Similarly, MacCambridge highlights other contributions of Rozelle Pete to the architecture of American football. Rozelle engineered NFL operations in a way that made the Super Bowl become a secular holiday by devising “Monday Night Football” through socialism, or what MacCambridge calls “equality of opportunity for all” (MacCambridge 237). Football took over Sundays in living rooms and bars worldwide with citizens shunning church, staying at home to bow to football at the altars of plasma screens. MacCambridge points out that television was the most major reason for the dominance of football. Consequently, billionaires invest massively in League is due to its high television ratings, a lot of television money, exclusive sponsorships, most profitable gains from gamblers, and general fan enthusiasts. However, the publicity of football through national television was majorly affected when Rozelle had football played on television on the weekend of John F. Kennedy’s assassination since it brought a lot of criticism on football (MacCambridge 256). Pete did not recognize the influence of politics on national television until then, and he learned how to recognize the fact that the NFL came after politics. MacCambridge presents the drug scandals among players, “too much craziness and too much women” (389) then, federal lawsuits that Howard Cosell called the NFL’s status as a “duly adjudicated illegal monopoly” and the endless labor laws that put NFL in jeopardy.
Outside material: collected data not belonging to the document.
/-- **Cocycle form**: if two families of local coefficients `c`, `c'` on the same trivialising opens `W x` (★
`CocycleSections`; the coefficients of sections `t_i`, `t'_i` of ONE trivialised line bundle) are related by
`c' j x = Σ_k M_{jk}|_{W x} · c k x` for an `M ∈ GL_{n+1}(Γ(X, 𝒪_X))` — i.e. `t'_j = Σ_k M_{jk} t_k` — then the
morphism to `𝐏ⁿ_ℤ` of the `t'` is `M •` the morphism of the `t` (Hartshorne II Example 7.1.1 through II Thm. 7.1;
on `X_{c a x} ∩ X_{c' b x}` both sides lie in `D₊(x_b)` with coordinates `c' i x / c' b x`, §1).
[cite: Hartshorne1977, II Thm. 7.1 (b)] [cite: Hartshorne1977, II Example 7.1.1 (p. 151)] -/
theorem toProj_ofCocycleSections_eq_lift_actCore_of_coeff
    (hS : ∀ j x, S'.coeff j x = ∑ k, rs (le_top : W x ≤ ⊤) ((M : Matrix _ _ Γ(X, ⊤)) j k) * S.coeff k x)
    (f : X ⟶ Spec (.of intU.{u})) :
    letI : Algebra intU.{u} Γ(X, ⊤) := (intCast _).toAlgebra
    (ofCocycleSections W S' hcov').toProj f =
      (isPullback_projToSpec_projMap_terminal I Γ(X, ⊤)).lift X.toSpecΓ ((ofCocycleSections W S hcov).toProj f)
          (terminal.hom_ext _ _) ≫ actCore I M := by
  letI : Algebra intU.{u} Γ(X, ⊤) := (intCast _).toAlgebra
  set D := ofCocycleSections W S hcov with hDdef
  set D' := ofCocycleSections W S' hcov' with hD'def
  -- cover by the `X_{c a x} ∩ X_{c' b x}` (ONE trivialisation for both)
  have hcov3 : (⨆ p : Fin (Nat.card I + 1) × Fin (Nat.card I + 1) × α,
      X.basicOpen (S.coeff p.1 p.2.2) ⊓ X.basicOpen (S'.coeff p.2.1 p.2.2)) = ⊤ := by
    apply top_le_iff.mp
    intro p _
    have hp : p ∈ (⨆ i, ⨆ x, X.basicOpen (S.coeff i x)) := by rw [hcov]; trivial
    obtain ⟨a, ha⟩ := Opens.mem_iSup.mp hp
    obtain ⟨x, hx⟩ := Opens.mem_iSup.mp ha
    have hp' : p ∈ (⨆ i, ⨆ y, X.basicOpen (S'.coeff i y)) := by rw [hcov']; trivial
    obtain ⟨b, hb⟩ := Opens.mem_iSup.mp hp'
    obtain ⟨y, hy⟩ := Opens.mem_iSup.mp hb
    have hbx : p ∈ X.basicOpen (S'.coeff b x) := S'.locus b y x ⟨hy, X.basicOpen_le _ hx⟩
    exact Opens.mem_iSup.mpr ⟨(a, b, x), ⟨hx, hbx⟩⟩
  refine Scheme.Cover.hom_ext (X.openCoverOfIsOpenCover _ hcov3) _ _ fun p => ?_
  obtain ⟨a, b, x⟩ := p
  change (X.basicOpen (S.coeff a x) ⊓ X.basicOpen (S'.coeff b x)).ι ≫ D'.toProj f =
    (X.basicOpen (S.coeff a x) ⊓ X.basicOpen (S'.coeff b x)).ι ≫ _
  set V : X.Opens := X.basicOpen (S.coeff a x) ⊓ X.basicOpen (S'.coeff b x) with hVdef
  have hVa : V ≤ D.U a := inf_le_left.trans (basicOpen_le_ofCocycleSections_U W S hcov a x)
  have hVb : V ≤ D'.U b := inf_le_right.trans (basicOpen_le_ofCocycleSections_U W S' hcov' b x)
  have hVx : V ≤ W x := inf_le_left.trans (X.basicOpen_le _)
  have hWa : (⊤ : (V : Scheme.{u}).Opens) ≤ V.ι ⁻¹ᵁ D.U a := top_le_ι_preimage_of_le hVa
  have hWb : (⊤ : (V : Scheme.{u}).Opens) ≤ V.ι ⁻¹ᵁ D'.U b := top_le_ι_preimage_of_le hVb
  have hWx : (⊤ : (V : Scheme.{u}).Opens) ≤ V.ι ⁻¹ᵁ W x := top_le_ι_preimage_of_le hVx
  have ha : preU (V.ι ≫ D.toProj f) a = ⊤ := by
    apply top_le_iff.mp
    rw [preU, Scheme.Hom.comp_preimage, D.toProj_preimage_basicOpen f a]
    exact hWa
  have hb' : preU (V.ι ≫ D'.toProj f) b = ⊤ := by
    apply top_le_iff.mp
    rw [preU, Scheme.Hom.comp_preimage, D'.toProj_preimage_basicOpen f b]
    exact hWb
  set ρ : Γ(X, D.U a) →+* Γ(↑V, ⊤) := res V.ι (D.U a) hWa with hρdef
  set ρ' : Γ(X, D'.U b) →+* Γ(↑V, ⊤) := res V.ι (D'.U b) hWb with hρ'def
  set γ : Γ(X, W x) →+* Γ(↑V, ⊤) := res V.ι (W x) hWx with hγdef
  have hθ : ∀ i, rs ha.ge (homRatio (V.ι ≫ D.toProj f) a i) = ρ (D.ratio a i) := by
    intro i
    rw [homRatio_comp_eq_appLE (D.toProj f) V.ι a i, homRatio_toProj]
    change ((X.presheaf.map (homOfLE _).op ≫ V.ι.appLE _ _ _) ≫ (V : Scheme.{u}).presheaf.map (homOfLE _).op)
      (D.ratio a i) = _
    rw [Scheme.Hom.map_appLE, Scheme.Hom.appLE_map]
    rfl
  have hθ' : ∀ i, rs hb'.ge (homRatio (V.ι ≫ D'.toProj f) b i) = ρ' (D'.ratio b i) := by
    intro i
    rw [homRatio_comp_eq_appLE (D'.toProj f) V.ι b i, homRatio_toProj]
    change ((X.presheaf.map (homOfLE _).op ≫ V.ι.appLE _ _ _) ≫ (V : Scheme.{u}).presheaf.map (homOfLE _).op)
      (D'.ratio b i) = _
    rw [Scheme.Hom.map_appLE, Scheme.Hom.appLE_map]
    rfl
  -- the local generators restricted to `V` are units
  have hca : IsUnit (γ (S.coeff a x)) := by
    have h1 := isUnit_rs_of_le_basicOpen (S.coeff a x) (inf_le_left : V ≤ X.basicOpen (S.coeff a x))
    have h2 : γ (S.coeff a x) = res V.ι V (top_le_ι_preimage_of_le le_rfl) (rs hVx (S.coeff a x)) :=
      (res_map V.ι (W x) hWx (top_le_ι_preimage_of_le le_rfl) hVx (S.coeff a x)).symm
    rw [h2]
    exact h1.map _
  have hcb : IsUnit (γ (S'.coeff b x)) := by
    have h1 := isUnit_rs_of_le_basicOpen (S'.coeff b x) (inf_le_right : V ≤ X.basicOpen (S'.coeff b x))
    have h2 : γ (S'.coeff b x) = res V.ι V (top_le_ι_preimage_of_le le_rfl) (rs hVx (S'.coeff b x)) :=
      (res_map V.ι (W x) hWx (top_le_ι_preimage_of_le le_rfl) hVx (S'.coeff b x)).symm
    rw [h2]
    exact h1.map _
  -- the defining local formulas `(t_j/t_a) · c a x = c j x`, `(t'_j/t'_b) · c' b x = c' j x` read on `V`
  have hDa : ∀ j, ρ (D.ratio a j) * γ (S.coeff a x) = γ (S.coeff j x) := by
    intro j
    have h := congrArg (res V.ι (X.basicOpen (S.coeff a x)) (top_le_ι_preimage_of_le inf_le_left))
      (ofCocycleSections_ratio_res_mul W S hcov a j x)
    rw [map_mul, res_map V.ι (D.U a) hWa _ (basicOpen_le_ofCocycleSections_U W S hcov a x),
      res_map V.ι (W x) hWx _ (X.basicOpen_le _), res_map V.ι (W x) hWx _ (X.basicOpen_le _)] at h
    exact h
  have hDb : ∀ j, ρ' (D'.ratio b j) * γ (S'.coeff b x) = γ (S'.coeff j x) := by
    intro j
    have h := congrArg (res V.ι (X.basicOpen (S'.coeff b x)) (top_le_ι_preimage_of_le inf_le_right))
      (ofCocycleSections_ratio_res_mul W S' hcov' b j x)
    rw [map_mul, res_map V.ι (D'.U b) hWb _ (basicOpen_le_ofCocycleSections_U W S' hcov' b x),
      res_map V.ι (W x) hWx _ (X.basicOpen_le _), res_map V.ι (W x) hWx _ (X.basicOpen_le _)] at h
    exact h
  -- `(M|_V θ)_j · c a x = c' j x` on `V`
  set θ : Fin (Nat.card I + 1) → Γ(↑V, ⊤) := fun i => ρ (D.ratio a i) with hθdef
  have hMV : ∀ j, ((Matrix.GeneralLinearGroup.map V.ι.appTop.hom M : Matrix _ _ Γ(↑V, ⊤)) *ᵥ θ) j *
      γ (S.coeff a x) = γ (S'.coeff j x) := by
    intro j
    rw [hS j x]
    simp only [hθdef, Matrix.mulVec, dotProduct, map_sum, map_mul, Finset.sum_mul]
    refine Finset.sum_congr rfl fun k _ => ?_
    rw [mul_assoc, hDa k, Matrix.GeneralLinearGroup.map_apply, hγdef,
      res_map V.ι ⊤ le_top hWx (le_top : W x ≤ ⊤), res_top]
  have hθa : IsUnit (θ a) := by
    simp only [hθdef, D.ratio_self, map_one]
    exact isUnit_one
  have hb : IsUnit (((Matrix.GeneralLinearGroup.map V.ι.appTop.hom M : Matrix _ _ Γ(↑V, ⊤)) *ᵥ θ) b) := by
    refine isUnit_of_mul_isUnit_left (y := γ (S.coeff a x)) ?_
    rw [hMV b]
    exact hcb
  refine ι_comp_eq_ι_comp_lift_actCore_of_chart I M (D.toProj f) (D'.toProj f) a b θ ha hθ hθa hb hb' fun i => ?_
  -- cancel the unit `c a x|_V`: `θ'_i (Mθ)_b c_a = θ'_i c'_b = c'_i = (Mθ)_i c_a`
  refine (hca.mul_left_inj).mp ?_
  rw [mul_assoc, hMV b, hMV i, hθ', hDb i]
In conclusion, “America’s Game” is a well-researched book and a compilation of well-woven tales of the larger story of how NFL came to be. It gives an account of each league commissioner’s contributions to the NFL and the history of the development of the franchises that are present hitherto. Essentially, MacCambridge points out that, more than baseball, football is a game made for television. It is also a game that thrives best in parity in terms of equity of revenue, proper management, and salary caps, keeping the fans and owners interested in the game. Besides, as compared to other sports, MacCambridge shows that labor peace and visionary leadership are essential for the game’s prosperity. The book is highly recommendable to anyone interested in the National Football League, football in general, and its history.
Works Cited
MacCambridge, Michael. America’s game. Anchor, 2008.
Sandomir, Richard. “America’s Game”: The Real National Pastime. The New York Times Nov.7,2004.